Homeopathy, in its philosophical essence, is rooted in the idea that the body holds a deep capacity for self-healing. It doesn’t impose; it listens. It engages with the body’s own memory and rhythm. It is a gentle dialogue rather than a forced intervention.
But society does not operate homeopathically. It behaves like a blunt allopath: it overrides, suppresses, denies.
You cry? Pull yourself together.
You tremble? Get a grip.
You’re tired? Smile anyway.
This systemic refusal of somatic self-regulation leads to deep imbalances—physical, emotional, relational.
Choreo-Policing: The Disciplined Body
Bodily propriety is a political invention. It structures the world of labor, education, gender. It tells us how a body must behave to be "credible," "desirable," or "appropriate." It draws a line between noble gestures and shameful ones. Between what can be seen and what must be hidden.
Spontaneous somatic gestures—stretching, moaning, rhythmic movement, a need for silence or solitude—are often neutralized. They don't “pass.” Too sensual. Too soft. Too primitive. Too feminine. Too erratic.
This choreography of control is deeply rooted in colonial, patriarchal, and capitalist legacies. It carves the body into productive functions. It discards anything not measurable, efficient, or presentable. It treats the body like a machine. It forgets the body is first and foremost a site of resonance—a living ecosystem.
Rehabilitating Intuitive Gesture
This text is a call to rehabilitate intuitive gesture. A plea for a body not in performance mode but in listening mode. A body allowed to yawn without judgment, burp without shame, cry without explanation, laugh without justification. A body with permission to be multiple, fluid, imprecise, contradictory.

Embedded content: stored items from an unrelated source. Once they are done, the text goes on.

/-!
# `Balaban1983to89.B9Eq336CurrentBound` — B9 p. 396 (3.35)–(3.36) ⟹ the bound `|J| ≦ O(1)·Mα₀·(Lʲη)⁻³` on the current
# `J = D*η⁻²Im ∂U` of (3.11), as used on pp. 421–422; kernel-checked in the exact-background lattice vocabulary of `B9Eq39Adjoint`

HONEST FRAMING (cell `lit-balaban`, verbatim): statement-level skeleton of published theorems with citation tags; proofs
where landed; nothing here is a claim about the Yang–Mills mass gap.

DOCFIX (cell `lit-balaban`, seat r06 gen 15, 2026-08-22; p37 `CITELOC-SWEEP-B4B9.md` §2b page-numeral slips, text layer re-read): (3.137) is p. 423 [PDF 35] ((3.136) p. 422; p. 422 ends «The inequality (149) in [5] implies») — the locators of (3.137) in this file corrected accordingly (1 place(s)); declarations, statements and proofs byte-identical to the tree copy of record (p248437).

CITATION HEADER (lean-in-tree rule).  T. Bałaban, *Propagators for lattice gauge theories in a background field*, Commun.
Math. Phys. **99** (1985) 389–434 [`Balaban1985BackgroundPropagators`] (cell paper B9; `paper:balaban1985-cmp99-background-propagators`,
journal page = PDF page + 388), p. 396 [PDF 8] (3.35)–(3.36), p. 392 [PDF 4] (3.8)–(3.11), p. 395 [PDF 7] (3.30), pp. 421–422
[PDF 33–34]; re-read as images by this seat (render `b2b-balaban-ref1/pages/1985-cmp99-background-propagators/…-p008-x2.png`,
2026-08-21) and from the held text (`lit read`, pp. 4, 8, 33–34).  Cell `lit-balaban` seat r06 gen 4 (B9 fold owner), SKELETON rows
`B9.Eq3.35` ((3.35)–(3.36)), `B9.Eq3.11` (J), and the `|J|`-input of rows `B9.Eq3.130` ((3.131)) / `B9.Eq3.134` ((3.137)).

WHAT IS PRINTED («…» verbatim).
* p. 392 (3.11): «Let us write the linear term in (3.7) as ⟨A,J⟩ = Σ_{b⊂T_η} η^d tr A(b)J(b), (3.11) where J = D*η⁻² Im ∂U,
  (∂U)(p) = U(∂p).» — `B9Eq39Adjoint.J` (with (3.8)/(3.9) `covDstar`/`divP`, the complexified `Im` of p. 391 `B9Eq37Insertion.imC`).
* p. 396 (3.35)–(3.36): «for an arbitrary cube □ of the described above class, and for a configuration U there exists a gauge
  transformation u on □ such that U^u = e^{iηA}. and if the index of □ is j, then |A| < O(1)Mα₀(Lʲη)⁻¹, |∇^ηA| < O(1)Mα₀(Lʲη)⁻²
  on □, where O(1)M is a size of □ in T_{L^{−j}}; (3.35)  |∂^{η*}∂^ηA| < O(1)Mα₀(Lʲη)⁻³ on □. (3.36)  The number α₀ characterizes
  this class of configurations. We will need α₀ so small that O(1)Mα₀ is still a sufficiently small number. … For the operators
  introduced until now we need only the condition (3.35), but later on we will have to assume (3.36) also.»
* p. 421: «Fortunately they are connected with the linear term in the expansion (3.12), so they are small because the
  configuration J is small.»; p. 422, after (3.131) («|⟨A₁,Δ′_πA₂⟩| ≦ O(1)Mα₀(…)») and (3.136): «From the regularity condition
  (3.36) and the inequality (3.133) we have the estimate |(H*J)(b)| ≦ O(1)Mα₀(Lʲη)⁻³ for b ∈ Λ_j.»
The print USES (3.36) only through the pointwise smallness of the current, `|J| ≦ O(1)Mα₀(Lʲη)⁻³` on the cubes of index `j`;
the one-line reason (`J` is `∂^{η*}∂^ηA` plus terms quadratic in `A`, `∇^ηA` in the gauge of (3.35), and `J` is gauge covariant
by (3.30)) is not displayed.  The two landed consumers carry exactly this bound as a hypothesis of printed shape:
`B9Ineq3131Assembly.ineq3131_assembled` (`hJ : ‖J(b)‖ ≦ c_J·Mα₀·(L^{j(b)}η)⁻³`, row B9.Eq3.130) and
`B9Delta2Def134.ineq3137a_of_3133_336` (`h336`, row B9.Eq3.134).

WHAT THIS FILE PROVES (theorems; definitions with bodies `word`, `rho`, the explicit real budget `errB`, and (v1.1) the
regularity predicate `RegularAt`; no `Prop` placeholders, nothing of the series assumed; §1 = private real/normed-ring helpers).  MODEL = the pv27 vocabulary of `B9Eq39Adjoint`/`B9Eq3117Current`: a complete
normed ℂ-algebra `𝔸`, an abstract finite lattice (sites `S`, directions `ι` finite and ordered, shifts `T μ : S ≃ S` COMMUTING —
plaquettes close, p. 391), a configuration of units; `covD`/`covDstar`/`curl`/`divP`/`curlη`/`divPη`/`plaqU`/`J`/`fluct` BY NAME.
The flat operators of (3.35)–(3.36) are the same operators at the trivial background `U ≡ 1`: `∇^η` ↦ `η⁻¹·covD T 1` (unit-lattice
difference; the hypothesis is stated as `‖covD T 1 κ (A ν) z‖ ≦ η·bound`, as in `B9Eq369Product.norm_eta_inv_smul_le_iff`),
`∂^η` ↦ `curlη T 1 η`, `∂^{η*}∂^η` ↦ `divPη T 1 η (curlη T 1 η ·)`.
* §2–§4 THE PLAQUETTE FUNCTION OF `U = e^{iηA}` TO SECOND ORDER, EXACTLY: `U(∂p) = Π_{b⊂∂p} e^{iη(±A(b))}` (`plaqU_fluct`, the
  word `[A_μ(x), A_ν(x+e_μ), −A_μ(x+e_ν), −A_ν(x)]`); `Πe^{a_k} − Πe^{−a_k}(rev.) = 2Σa_k + Σ_{j<k}[a_j,a_k] + (E − E′)`
  (`holonomy_sub_holonomy_invPath`: the `(Σa)²` parts of `TransportVertices.quad` cancel, the commutators add); hence
  **`η⁻²Im U(∂p) = (∂^ηA)(p) + (i/2)Σ_{j<k}[A_j,A_k] + ρ_p`** (`imC_plaqU_fluct`) with `‖ρ_p‖ ≦ η·s³e^{ηs}/6` for word size `≦ s`
  (`norm_rho_le`; third order AND a factor `η`), `|η⁻²Im U(∂p)| ≦ η⁻¹(g₁+g₂) + s²/2 + ηs³e^{ηs}/6` (`norm_F_le`).  No
  Baker–Campbell–Hausdorff series is needed: the second-order Taylor expansion of the ordered product
  (`B9Eq37Insertion.rem`, `norm_rem_letters_le`) suffices.
* §5 THE CURRENT, DECOMPOSED: `D*_{U,ν} = D*_{1,ν} + (e^{−iηA_ν(y)}(·)e^{iηA_ν(y)} − 1)` at `y = x − e_ν` (`covDstar_fluct`, size
  `(e^{2η|A|} − 1)` by `B9Eq370Expansion.norm_conj_sub_le`); `J_μ(x) = η⁻¹Σ_ν(D*_νF_{νμ})(x)` ((3.9) last form, `J_eq_sum`); and
  **`J_μ(x) = (∂^{η*}∂^ηA)_μ(x) + η⁻¹Σ_{ν≠μ}[transport + (i/2)(C(p′) − C(p)) + (ρ_{p′} − ρ_p)]`** (`J_fluct_decomp`,
  `summand_self_eq_zero`).
* §6 THE ESTIMATE: per direction `≦ B(η,a,g)` (`errB`, `norm_summand_le`: transport `(e^{2ηa} − 1)·|F|`, commutator difference by
  the product rule `12ag` (`norm_commSum_four_sub_le`), remainder `2‖ρ‖` WITHOUT differencing); hence
  **`|J_μ(x)| ≦ t + (d − 1)η⁻¹B(η,a,g)`** from `|A| ≦ a`, unit differences `≦ g`, `|(∂^{η*}∂^ηA)_μ(x)| ≦ t` — LOCAL form with the
  hypotheses on a site set `N` ⊇ stencil of the bond («on □», `norm_J_fluct_le_local`) and GLOBAL form (`norm_J_fluct_le`).
* §7 THE SCALES OF (3.35)–(3.36): `a = εξ⁻¹`, `g = η·εξ⁻²`, `t = εξ⁻³`, `ξ = Lʲη ≧ η`, `ε = O(1)Mα₀ ≦ 1` give `η⁻¹B ≦ 10⁴ε²ξ⁻³`
  (`budget`; `e² ≦ 7.4`, `e⁴ ≦ 54.6` from `Real.exp_one_lt_d9`), so **`|J| ≦ (1 + 10⁴(d−1)ε)·εξ⁻³ ≦ 10⁴d·εξ⁻³`**
  (`norm_J_fluct_le_scaled`, `_crude`; printed letters `norm_J_fluct_le_printed`): leading term = the (3.36) bound itself.
* §8 GENERAL BACKGROUND: gauge transfer by (3.30) `J^u = R(u)J` (`B9Eq3117Current.J_gaugeTr` BY NAME; `‖u‖, ‖u⁻¹‖ ≦ 1`,
  `norm_J_le_of_gaugeTr`), locality of `J_μ(x)` in the configuration (`J_congr`), and the assembled statements
  **`norm_J_le_local`** (U^u = e^{iηA} on the bonds out of `N` ⊇ stencil) and **`norm_J_le_printed`** / **`_crude`**
  (`|J(b)| ≦ (1 + 10⁴(d−1)C)·C·(Lʲη)⁻³ ≦ 10⁴d·C·(Lʲη)⁻³`, `C = O(1)Mα₀ ≦ 1`, `L ≧ 1`) — the shape of the consumers' `hJ`/`h336`
  with `c_J·Mα₀ ↦ 10⁴d·C`.
* §9 (v1.1, append-only) BLOCK-INDEXED PACKAGING: `norm_J_le_local_scaled` (local form at the (3.35) scales), the predicate
  `RegularAt T U η C ξ μ x` (= the datum of (3.35)–(3.36) at one bond: gauge, field, site set ⊇ stencil, bounds at scale `ξ`),
  `norm_J_le_of_regularAt`, and **`norm_J_le_blocks`**: with a block map `blk : S → 𝔅` and scales `len(y) ≧ η`, regularity at
  every bond at the scale of its block gives `∀ μ x, |J_μ(x)| ≦ 10⁴d·C·(len(blk x)³)⁻¹` — LITERALLY the hypothesis `hJ` of
  `B9Ineq3131Assembly.ineq3131_assembled` (`c_J = 10⁴d`, `Mα₀ ↦ C`).

SCOPE / NOT CLAIMED.  (i) The constants `10⁴`, `d − 1` are this file's bookkeeping, not the print's `O(1)`; sharper constants
are immediate from `errB`.  (ii) «on □»: the local theorems take the hypotheses on an abstract site set `N` containing the
explicit stencil of the bond; the covering statement (which cube of the class of p. 396 carries a given bond and its stencil,
and the overlap of cubes of different indices) is the geometry of (3.16)/p. 396, not typed here (cf. `B9Eq335Plaquette`,
GAPS C-B9-42) — a consumer with a block-dependent scale (`B9Ineq3131Assembly`'s `g.len (blk x)`) instantiates `norm_J_le_local`
bond by bond.  (iii) `∇^ηA` in (3.35) is read as the ordinary lattice gradient of the components of `A` (all `d` directions);
`∂^{η*}∂^η` as the flat plaquette operator `D*D` of (3.9)–(3.10) at `U ≡ 1` («generalizing the operator ∂*∂ in the Abelian
case», p. 392).  (iv) Unitarity enters only through `‖u(x)‖, ‖u(x)⁻¹‖ ≦ 1` in §8; §2–§7 hold in any complete normed ℂ-algebra
(complex `A` allowed).  (v) Nothing of Theorems 3.1–3.15, (3.131), (3.133), (3.137) is proved here; this file discharges one
displayed-by-reference input of their bookkeeping (GAPS G-B9-16's «(3.36) ⇒ |J|» item).

RELATED IN THE TREE, NOT DUPLICATED (searched 2026-08-21: `lean search 'norm_J_|J_bound|Reg336|h336|hJ'`, `ls Balaban1983to89/B9*`):
`B9Eq335Plaquette` ((3.35) ⇒ B7 (52): `‖U(∂p) − 1‖ ≦ 2C(1+C)e^{4C}ξ²`, ZEROTH order in the plaquette — here SECOND order and one
more derivative); `B9Eq369Product`/`B9Eq369Small` ((3.69): `|Re U′U(∂p) − 1|`, `|Im U′U(∂p)| ≦ O(1)(C₀+α₁)ξ²` and the smallness of
`Δ′`); `B9Eq370Expansion` ((3.70)–(3.74): `D_{U′U} − D_U`, used BY NAME for the transport correction); `B9Eq3117Current` (`D*J = 0`,
`J^u = R(u)J`, used BY NAME); `B9.Backgrounds.Reg335/Reg336` (abstract Prop fields of the by-reference leaf `B9.lean`);
`B9Ineq3131Assembly`, `B9Delta2Def134` (consumers of the bound as a hypothesis).  None bounds `J` from (3.35)–(3.36).
-/

noncomputable section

It’s also an invitation to dance differently.
To create spaces—intimate, educational, artistic, social—where spontaneous gesture is welcomed, witnessed, cherished. Where co-regulation is celebrated. Where homeostasis becomes a shared choreography.
What if we listened to the silent dances of our intestines, our muscles, our bones?
What if we treated our sighs as the score of an invisible opera?
What if farting in public became a gentle act of rebellion against the civilization of restraint?
This is not a return to a “natural” state.
It is a movement toward an embodied culture—one that does not build itself against the body, but begins from within it.